To be sure, he had some of the auteur’s healthy egomania, however blithely worn.  John Facenda may have been the Voice of God in all those Super Bowl highlight reels. But it was Steve Sabol’s face you would always see as he pulled back the curtain on his company’s proudest possession: Those miles and miles of archival footage going as far back as the ghostly, grainy black-and-white films of Don Hutson and Sammy Baugh through the wired-for-sound sideline rants of Vince Lombardi and Hank Stram to the present-day glossiness of Los Bros. Manning driving their teams to league titles. Sabol’s presence on NFL Films compilations sort of reminded you of Walt Disney hosting his weekly TV series, introducing you to his own product week after week. One way or another, whether it was Disney or Sabol, you were going to know who was responsible for creating their Wonderful Worlds. (Which was fine. Sabol got to be pretty good at hosting and better at interviewing, drawing rich, illuminating anecdotes from, among others, those iconic ex-teammates Jim Brown and Bobby Mitchell.)

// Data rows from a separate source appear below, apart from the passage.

/-! ### The balanced case: the reflection symmetry and the parity of the coefficients -/

/-- In the balanced case `2uᵢ + vᵢ = N + 1` (`N ≥ 2`, window `(m+1)⋯(m+N−1)`):
`Q(−N−t) = (−1)^{N−1} Q(t)`. [cite: Rivoal2000CRAS, §2 (the symmetry `R(−n−t) = −R(t)`);
Dupont2018OddZeta, Corollary 5.6 (second claim)] -/
theorem windowPoly_reflect {n N : ℕ} {u v : Fin n → ℕ} (hN : 2 ≤ N) (hu : ∀ i, 1 ≤ u i)
    (hbal : ∀ i, 2 * u i + v i = N + 1) (t : ℚ) :
    (windowPoly n N (N - 2) u v).eval (-(N : ℚ) - t) =
      (-1) ^ (N - 1) * (windowPoly n N (N - 2) u v).eval t := by
  rw [windowPoly_eval, windowPoly_eval]
  have hB : poch (-(N : ℚ) - t + 1) (N - 1) = (-1) ^ (N - 1) * poch (t + 1) (N - 1) := by
    have h := poch_reflect (t + 1) (N - 1)
    rw [show -(t + 1) - ((N - 1 : ℕ) : ℚ) + 1 = -(N : ℚ) - t + 1 by
      rw [Nat.cast_sub (by omega : 1 ≤ N)]; push_cast; ring] at h
    exact h
  have hF : ∀ i, poch (-(N : ℚ) - t + 1) (u i - 1) *
      poch (-(N : ℚ) - t + ((u i : ℚ) + v i)) (N - 2 + 2 - (u i + v i)) =
      poch (t + 1) (u i - 1) * poch (t + ((u i : ℚ) + v i)) (N - 2 + 2 - (u i + v i)) := by
    intro i
    have hu' := hu i
    have hb := hbal i
    have hcast : ((u i : ℚ) + v i) + u i = N + 1 := by exact_mod_cast (by omega : u i + v i + u i = N + 1)
    rw [show N - 2 + 2 - (u i + v i) = u i - 1 by omega]
    have h1 := poch_reflect (t + ((u i : ℚ) + v i)) (u i - 1)
    rw [show -(t + ((u i : ℚ) + v i)) - ((u i - 1 : ℕ) : ℚ) + 1 = -(N : ℚ) - t + 1 by
      rw [Nat.cast_sub hu']; push_cast; linarith] at h1
    have h2 := poch_reflect (t + 1) (u i - 1)
    rw [show -(t + 1) - ((u i - 1 : ℕ) : ℚ) + 1 = -(N : ℚ) - t + ((u i : ℚ) + v i) by
      rw [Nat.cast_sub hu']; push_cast; linarith] at h2
    rw [h1, h2]
    have hsq : ((-1 : ℚ) ^ (u i - 1)) * (-1) ^ (u i - 1) = 1 := by
      rw [← mul_pow, neg_one_mul, neg_neg, one_pow]
    linear_combination (poch (t + ((u i : ℚ) + v i)) (u i - 1) * poch (t + 1) (u i - 1)) * hsq
  rw [hB, prod_congr rfl fun i _ => hF i]
  ring

/-- The twin of the printed reflection argument, with the opposite sign: if
`P(−n'−X) = (−1)^{A(n'+1)}P(X)` then the partial-fraction data of `P(t+1)/((t+1)_{n'+1})^A` satisfy
`Σ_p c_{o,p} = 0` for every EVEN `o < A` — the odd zeta values drop out.
[cite: Rivoal2000CRAS, §2 proof of Lemme 1; CressonFischlerRivoal2008, §4.4] -/
theorem sum_pf_even_order (n' A : ℕ) (P : ℚ[X])
    (hsym : P.comp (-(n' : ℚ[X]) - X) = (-1 : ℚ[X]) ^ (A * (n' + 1)) * P) (c : ℕ → ℕ → ℚ)
    (hc : ∀ t : ℚ, (∀ p, p ≤ n' → t + p + 1 ≠ 0) →
      pfEval n' A c t = (P.comp (X + C 1)).eval t / poch (t + 1) (n' + 1) ^ A)
    (o : ℕ) (ho : o < A) (hev : Even o) : ∑ p ∈ range (n' + 1), c o p = 0 := by
  have hF : ∀ t : ℚ, (P.comp (X + C 1)).eval (-t - n' - 2) / poch (-t - n' - 2 + 1) (n' + 1) ^ A =
      (P.comp (X + C 1)).eval t / poch (t + 1) (n' + 1) ^ A := by
    intro t
    have h1 : (P.comp (X + C 1)).eval (-t - n' - 2) =
        (-1) ^ (A * (n' + 1)) * (P.comp (X + C 1)).eval t := by
      have h := congrArg (fun F : ℚ[X] => F.eval (t + 1)) hsym
      simp only [eval_comp, eval_sub, eval_neg, eval_natCast, eval_X, eval_mul, eval_pow, eval_one,
        eval_add, eval_C] at h ⊢
      rw [show -t - (n' : ℚ) - 2 + 1 = -(n' : ℚ) - (t + 1) by ring, h]
    have h2 : poch (-t - n' - 2 + 1) (n' + 1) = (-1) ^ (n' + 1) * poch (t + 1) (n' + 1) := by
      have h := poch_reflect (t + 1) (n' + 1)
      push_cast at h
      rw [show -t - (n' : ℚ) - 2 + 1 = -(t + 1) - (n' + 1) + 1 by ring, h]
    rw [h1, h2, mul_pow, ← pow_mul, mul_comm (n' + 1) A,
      mul_div_mul_left _ _ (pow_ne_zero _ (by norm_num : (-1 : ℚ) ≠ 0))]
  have hneg : ∀ s : ℚ, pfEval n' A (fun o p => -c o p) s = -pfEval n' A c s := by
    intro s
    simp only [pfEval, neg_div, sum_neg_distrib]
  set e : ℕ → ℕ → ℚ := (fun o p => (-1) ^ (o + 1) * c o (n' - p)) + fun o p => -c o p with he
  have hev0 : ∀ t : ℕ, 0 ≤ t → pfEval n' A e t = 0 := by
    intro t _
    have h1 : ∀ m, m ≤ n' → (t : ℚ) + m + 1 ≠ 0 := fun m _ => by positivity
    have h2 : ∀ m, m ≤ n' → (-(t : ℚ) - n' - 2) + m + 1 ≠ 0 := by
      intro m hm h0
      have : (m : ℚ) ≤ n' := by exact_mod_cast hm
      have ht0 : (0 : ℚ) ≤ t := by positivity
      linarith
    rw [he, pfEval_add, pfEval_reflect, hneg, hc _ h2, hc _ h1, hF]
    ring
  have hsymm : ∀ p, p ≤ n' → c o (n' - p) = -c o p := by
    intro p hp
    have h := pf_unique n' A e 0 hev0 o p ho hp
    rw [he, Pi.add_apply, Pi.add_apply, hev.add_one.neg_one_pow] at h
    linarith
  have hrefl : ∑ p ∈ range (n' + 1), c o p = ∑ p ∈ range (n' + 1), c o (n' - p) := by
    conv_lhs => rw [← sum_range_reflect]
    refine sum_congr rfl fun p _ => ?_
    simp
  have hneg' : ∑ p ∈ range (n' + 1), c o (n' - p) = -∑ p ∈ range (n' + 1), c o p := by
    rw [← sum_neg_distrib]
    exact sum_congr rfl fun p hp => hsymm p (Nat.lt_succ_iff.1 (mem_range.1 hp))
  linarith
import Literature.NumberTheory.EllipticCurves.Kim2025.FineMainIdentityOffP
import HarnessLib

/-!
# C.-H. Kim, arXiv:2505.09121v1, Thm. 3.19 (SU) for an elliptic curve AT EVERY HEIGHT-ONE PRIME, in
# its printed (FINE) currency — Kato's main identity `char_Λ(𝐇¹_Γ(T_pW)/Z) = char_Λ(X₀(E/ℚ_∞))`
# on the Skinner–Urban class, PROVED from the tree's refereed fact bsd.S21 over Kato's §17.13 package
# (theorems only)

Topic `NumberTheory/EllipticCurves`, sub-directory `Kim2025`; namespace
`Literature.NumberTheory.EllipticCurves.Kim2025`.  Typing layer (cell `bsd-littype`, seat 09, gen 4);
fourth fine-currency companion (after `MainIdentityAtAugmentationFineDictionary` — the prime `(T)`,
`FineOneSidedDivisibility` — Thm. 3.18 (1), `FineMainIdentityOffP` — Thm. 3.19 off `(p)`).  HONEST
FRAMING: THEOREMS ONLY (0 definitions, 0 named facts); the research inputs are the tree's NAMED facts
passed as explicit hypotheses (`skinner_urban_main_conjecture` = Skinner–Urban 2014 Thm. 3.6.9,
refereed; `Kato2004.exists_divisibilityInputs_fineQuotient`, `Kato2004.thm12_4`); nothing is booked;
BSD is not advanced.

The printed statement (held text `paper:arxiv-2505.09121`, §3.5.3, chunk p0014:L75–L77):

> **Theorem 3.19 (SU).** Suppose that `ψ = 𝟙` and `f` is good ordinary at `p` and `p`-distinguished.
> If `ρ_f` has large image, `k ≡ 2 (mod p − 1)`, and there exists a prime `ℓ` exactly dividing `N`
> where `ρ̄_f` is ramified, then
> `ord_𝔓(char_Λ(H¹_Iw(ℚ, T_f(k−1))/Λκ^{Kato,k−1,∞}_1)) = ord_𝔓(char_Λ(Sel₀(ℚ_∞, W_f(1))^∨))`
> for every height one prime `𝔓` of `Λ`.

For `E/ℚ` (`k = 2`, so `k ≡ 2 (mod p−1)` is empty; "large image" = `ρ_{E,p^m}` onto for all `m`, the
tree's tower hypothesis; "`ℓ ∥ N` with `ρ̄` ramified at `ℓ`" = a multiplicative prime `ℓ ≠ p` with
`p ∤ ord_ℓ(Δ_E)`, the `haux` of the tree fact bsd.S21) the Mazur-form input is Skinner–Urban Thm. 3.6.9
INCLUDING its integral clause 3 under tower surjectivity (`char_Λ X = (g)`, `ι g = L_p(E,T)`), which
reaches the prime `(p)` as well.  What this file adds to `FineMainIdentityOffP`:

* `lengthAt_eq_zero_of_finite_heightOne` — a FINITE `Λ`-module has local length `0` at EVERY
  height-one prime of `Λ = ℤ_p⟦T⟧`, the prime `(p)` included (at `(p)`: a monic polynomial in `T`
  kills it, Washington §13.2 — tree lemma `lengthAt_eq_zero_of_finite`; off `(p)`: its order does);
* `fine_iff_mazur_heightOne` — the Poitou–Tate dictionary at EVERY height-one prime (the off-`(p)`
  restriction of `fine_iff_mazur_offP` removed);
* `fine_heightOne_of_charIdeal_eq_span_integral` — the INTEGRAL Mazur identity `char X = (g)`,
  `ι g = L_p` gives the fine identity `ℓ_𝔭(𝐇¹_Γ/Z) = ℓ_𝔭(Y)` at every height-one `𝔭`, hence
  **`char_Λ(𝐇¹_Γ/Z) = char_Λ(Y)`** (`charIdeal_quotient_zeta_eq_of_charIdeal_eq_span_integral`);
* `fine_heightOne_of_skinnerUrban`, `charIdeal_quotient_zeta_eq_charIdeal_fine_of_skinnerUrban` —
  **Thm. 3.19 (SU) for `E` VERBATIM (every height-one prime) and its characteristic-ideal form**, over
  a package with fine quotient; `exists_charIdeal_quotient_zeta_eq_of_skinnerUrban_of_fineQuotient` —
  the instance on `WeierstrassCurve.FineSelmerDualData` (Kato's main identity in the `X₀` form of
  statement 3.17 for `E` on the S–U class, modulo the named facts by name).

READING of `Z` as Kim's `Λκ^{Kato,∞}_1` (Kato Thm. 12.6 `Z`, finite index in `Z(f,T) = Λ z_γ`): as in
the companions; scope good ordinary `p ≥ 3`.

## References
* C.-H. Kim (app. with R. Pollack), arXiv:2505.09121v1 (2025), Thm. 3.19 (SU), statement 3.17
  (§3.5.3). [Kim2025RefinedTNC]
* C. Skinner, E. Urban, Invent. Math. 195 (2014), Thm. 3.6.9 (p. 45). [SkinnerUrban2014]
* K. Kato, Astérisque 295 (2004), Thm. 12.4–12.6 (pp. 221–222), §17.13 (pp. 279–280). [Kato2004Asterisque]
* L. Washington, *Introduction to Cyclotomic Fields*, §13.2. [Washington1997]
-/

noncomputable section
/-
COR-CM (cell pub-hodgecm2, stage 2 of the Hodge ladder) — PLANNER-D «delrec» row beta (seat delrec-p5): the DelRec variant of the END
`Summit.HodgeConjecture.CorCM.D2Bridge.MuKeyIdentEnd.hc_cm_of_printed_citations_muKey_ident` of `Summits.HodgeConjecture.CorCM.D2Bridge.ClosedPrintedMuKeyIdent` (source bytes md5 552526b12309 · sha16 2ed24134e43a191d, :96).  ONE change of display: the PACKAGED record binder
`h : UnitaryCanonicalModel.exists_recordSystem` ([Deligne 1979] 2.2.5 + Cor. 2.7.21 read on the tree's carriers) is replaced by the printed
existential `hDel : UnitaryCanonicalModel.canonicalModel_exists_printed` (row L1 `Literature/AlgebraicGeometry/ShimuraVarieties/UnitaryShimuraCanonicalModelPrinted.lean`: [Deligne 1979] 2.2.5 + Cor. 2.7.21 AS PRINTED at the datum — every complex record system admits a model over the reflex field `τ(L)`, smooth and projective ([Liu 2021, §C.1]), compatible with the transitions, with the reciprocity law (62) of [Milne 2005, Def. 12.8] at the diagonal special points),
and `h := DelRec.exists_recordSystem_of_printed hDel` (module `Summits.HodgeConjecture.CorCM.DelRec.RecordSystemOfPrinted`) is supplied INSIDE; the other displayed binders are the
source bytes :98–:143 under the single textual substitution `h ↦ (Summit.HodgeConjecture.CorCM.DelRec.exists_recordSystem_of_printed hDel)`
(17 sites: h21 0 · hLiu418 7 · h411 1 · h413 1 · hμsep 7 · hD1'' 1); the proof is ONE application of the source theorem.  GENERATED by
`HOME/delrec/tools/gen_delrec_end.py`, not hand-copied.  THEOREMS ONLY; nothing landed is edited or restated; new declaration name in a new namespace.
FRAMING: HC_CM is NOT proved unconditionally (the displayed citations are hypotheses); this file claims no pointer ∕ label ∕ count move.
-/
import Summits.HodgeConjecture.CorCM.D2Bridge.ClosedPrintedMuKeyIdent
import Summits.HodgeConjecture.CorCM.DelRec.RecordSystemOfPrinted
import HarnessLib

/-!
# DelRec variant of `Summit.HodgeConjecture.CorCM.D2Bridge.MuKeyIdentEnd.hc_cm_of_printed_citations_muKey_ident`: `HC_CM` from the printed citations, `h` displayed as [Del79] 2.2.5 + Cor. 2.7.21 AS PRINTED

* `hc_cm_of_printed_citations_muKeyIdent_delRec` — the source END at `h := exists_recordSystem_of_printed hDel`.  DISPLAYED: `hDel` (row L1 `Literature/AlgebraicGeometry/ShimuraVarieties/UnitaryShimuraCanonicalModelPrinted.lean`: [Deligne 1979] 2.2.5 + Cor. 2.7.21 AS PRINTED at the datum — every complex record system admits a model over the reflex field `τ(L)`, smooth and projective ([Liu 2021, §C.1]), compatible with the transitions, with the reciprocity law (62) of [Milne 2005, Def. 12.8] at the diagonal special points) and, VERBATIM from the
  source up to the substitution of `h`, `h21 ∕ hLiu418 ∕ h411 ∕ h413 ∕ hμsep ∕ hD1''`.  0 data binders.  HC_CM is NOT proved unconditionally; nothing displayed is inhabited here.
[Deligne1979ShimuraVarieties] 2.1.2–2.1.4, 2.2.4–2.2.5, Cor. 2.7.21; [Milne2005ShimuraVarieties] Def. 12.8 (62), Def. 12.10.
-/

set_option autoImplicit false

noncomputable section

namespace Summit.HodgeConjecture.CorCM.D2Bridge.MuKeyIdentEndDelRec

open scoped TensorProduct Matrix
open NumberField NumberField.InfinitePlace
open HodgeCM.Model HodgeCM.Model.LiuIndex HodgeCM.Model.TowerCarrier
open HodgeCM.Literature.Theta.LiuAlbaneseModuleDatum.D2Bridge (HcmPieces)
open Summit.HodgeConjecture.CorCM.Model
open Literature.AlgebraicGeometry.Motives (CMType)
open Literature.AlgebraicGeometry.HodgeTheory Literature.NumberTheory.Automorphic.PicardCM
open Literature.AlgebraicGeometry.ShimuraVarieties.UnitaryCanonicalModel
open Literature.NumberTheory.ComplexMultiplication
open Literature.NumberTheory.Automorphic
open Literature.NumberTheory.Automorphic.IdeleClassGroup (toHeckeCharacter isUnitary_toHeckeCharacter galConj)
open Literature.NumberTheory.Automorphic.Liu2021 Literature.NumberTheory.Automorphic.Liu2021.AppendixC
open Literature.NumberTheory.Automorphic.Liu2021.AppendixC.RestOne
open Literature.NumberTheory.Automorphic.Liu2021.Def411WeilCarriers (lineOf locF Rep)
open Summit.HodgeConjecture.CorCM.Transposition.OmegaTransport (realUnit)
open HodgeCM.Model.ArchSideTerm (e₁)
open Literature.NumberTheory.GelbartRogawski1991 Literature.NumberTheory.GelbartRogawski1991.UnitaryDualPair
open Literature.NumberTheory.GelbartRogawski1991.UnitaryDualPair.LocalSplitting (localMu norm_localMu continuous_localMu localMu_toLocalRing_eq_one_iff)
open Literature.RepresentationTheory Literature.RepresentationTheory.Liu2021
open Summit.HodgeConjecture.CorCM.Transposition
open Summit.HodgeConjecture.CorCM.D2Bridge.AdapterMuConj (muConj prop413AsPrinted_muConj def411_muConj nontrivial_omegaAt_muConj_rest)
open Summit.HodgeConjecture.CorCM.D2Bridge.MuKeyEnd (hc_cm_of_printed_citations_muKey)
open Summit.HodgeConjecture.CorCM.D2Bridge.MuKeyIdentEnd
import Mathlib.Analysis.SpecialFunctions.Trigonometric.InverseDeriv
import Mathlib.Analysis.SpecialFunctions.Pow.Deriv
import Mathlib.Analysis.SpecialFunctions.Trigonometric.Bounds
import Mathlib.Analysis.Calculus.ContDiff.Bounds
import Mathlib.Analysis.Calculus.IteratedDeriv.Lemmas
import HarnessLib

/-!
# Derivatives of `arccos` of all orders and the transfer of angle-derivative bounds to `x = cos θ`

Topic `Literature/Analysis/Fourier`.  A cosine polynomial `F(θ) = Σ_m w_m cos(mθ)` is a polynomial
`G(x) = Σ_m w_m T_m(x)` in `x = cos θ`; bounds on the `θ`-derivatives of `F` away from `θ = 0` become
bounds on the `x`-derivatives of `G = F ∘ arccos` through the Faà di Bruno estimate
`‖(g ∘ f)^{(n)}‖ ≤ n! C D^n` (Mathlib's `norm_iteratedFDerivWithin_comp_le`) once the derivatives of
`arccos` are controlled: `|arccos^{(i)}(x)| ≤ C_i θ^{1-2i}`, `θ = arccos x ∈ (0, π/2]`
(`exists_abs_iteratedDeriv_arccos_le`, from `arccos' = -(1-x)^{-1/2}(1+x)^{-1/2}` and Leibniz).
Applied to the RESCALED pair `u ↦ F(u/t)`, `x ↦ t·arccos x` this gives, for `tθ ≥ 1`,

  `|G^{(n)}(x)| ≤ K_n · A · (t/θ)^n` whenever `|F^{(i)}(θ)| ≤ A t^i` (`i ≤ n`)

(`exists_abs_iteratedDeriv_comp_arccos_le`), i.e. with `A ≍ (tθ)^{-j}`: `|G^{(n)}(x)| ≲ t^{2n}(tθ)^{-n-j}` —
the scale-invariant symbol estimates `λ^ℓ|∂_λ^ℓ W_t(λ)| ≤ C_{ℓ,n}(1+t²λ)^{-n}` of Bauerschmidt's
finite-range polynomials in the tail `t²λ ≳ 1` [Bauerschmidt2013, Lemma 2.3], [Buchholz2016, Lemma 5.1 (5.3)],
obtained here without Poisson summation.  Everything is proved; no named facts.

## References
* R. Bauerschmidt, Probab. Theory Relat. Fields 157 (2013), Lemma 2.3 [Bauerschmidt2013].
* S. Buchholz, J. Funct. Anal. 275 (2018), Lemma 5.1 [Buchholz2016].
-/

noncomputable section

open Set Finset
open scoped Real Nat

namespace Literature.Analysis.Fourier

/-! ## Iterated derivatives of `(1 - y)^r` and `(1 + y)^r` -/

/-- The falling coefficient `Π_{j<k} (j - r)` of `((1-y)^r)^{(k)} = Π_{j<k}(j-r) · (1-y)^{r-k}`. [folklore] -/
def fallCoeff (r : ℝ) (k : ℕ) : ℝ := ∏ j ∈ Finset.range k, ((j : ℝ) - r)

/-- `(d/dy)^k (1-y)^r = Π_{j<k}(j-r) (1-y)^{r-k}` for `y < 1`. [folklore] -/
private theorem iteratedDeriv_one_sub_rpow (r : ℝ) :
    ∀ (k : ℕ) {y : ℝ}, y < 1 → iteratedDeriv k (fun y : ℝ => (1 - y) ^ r) y = fallCoeff r k * (1 - y) ^ (r - k)
  | 0, y, _ => by simp [fallCoeff]
  | k + 1, y, hy => by
    rw [iteratedDeriv_succ]
    have hev : iteratedDeriv k (fun y : ℝ => (1 - y) ^ r) =ᶠ[nhds y]
        fun y => fallCoeff r k * (1 - y) ^ (r - k) := by
      filter_upwards [isOpen_Iio.mem_nhds hy] with z hz using iteratedDeriv_one_sub_rpow r k hz
    rw [hev.deriv_eq]
    have hd : HasDerivAt (fun y : ℝ => fallCoeff r k * (1 - y) ^ (r - k))
        (fallCoeff r k * ((-1) * (r - k) * (1 - y) ^ (r - k - 1))) y :=
      (((hasDerivAt_id y).const_sub 1).rpow_const (Or.inl (by simp; linarith))).const_mul _
    rw [hd.deriv, show fallCoeff r (k + 1) = fallCoeff r k * ((k : ℝ) - r) from Finset.prod_range_succ _ _]
    push_cast
    ring_nf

To my mind, this clip from the official Super Bowl XIII highlight film exemplifies everything that made the NFL Films brand inimitable: Editing, music, narration, pacing, Facenda’s mighty chords and sheer unapologetic rapture for the sport. You don’t have to be a Dallas Cowboys fan to get caught up by it. (I’m not and I do.)

 

As with Disney, the NFL Films universe was hype, glory, mythic storytelling and some overheated hokum. And as with Disney, it was a blend powerful enough to stir the grandest dreams. It could even influence directors as great as Sam Peckinpah, who acknowledged the influence of NFL Films on his slow-mo gunfights in The Wild Bunch. Sabol and his talented staff could not only pump things up, but deflate them, too; either with montages of botched snaps, backfield slips and improbable fumbles or with the self-deprecating, rueful testimonies of ex-players and coaches who enhanced the ground-level humanity of what often seemed a dehumanizing process. I especially appreciated the often earthy anecdotes of ex-Baltimore Colts such as Art Donovan or Alex Hawkins, who recalled a bacchanalian team dinner at Hollywood’s Brown Derby after a painful loss to the Rams. Louella Parsons came over to a raucous table of Colts and introduced herself to the legendary quarterback Johnny Unitas. Hawk recalled that a tipsy Unitas peered at Parsons from behind his seat and invited the grande dame of gossip to “sit your ass down and have a beer.”

 

Maybe there should have been more stories along the way about the game’s long-term damage to its players. But Unitas helped NFL Films on that, too, by agreeing to a 1999 HBO profile if he were allowed to talk about his dispute with the league over the lack of compensation to retired players for post-career debilitations. Indeed, the HBO-NFL Films collaborations, including the recent Lombardi and Namath bio-pics are among the crown jewels of the Sabols’ company, attentive to character flaws and social turmoil without in any way mitigating their subjects’ epochal personae.

 

With Steve Sabol’s passing, there are some voices already saying that NFL Films should be granted the same canonical status as Ford, Hawks and other masters of American high-adventure filmmaking. I’d be OK with that, though it’s hard at the moment to imagine anyone who’d be better at packaging all that raw footage than Sabol. For the moment, I’m happy to use whatever idle moments I have wandering YouTube and other sites for pieces of the dream Sabol fashioned with such shrewd, yet wide-eyed panache.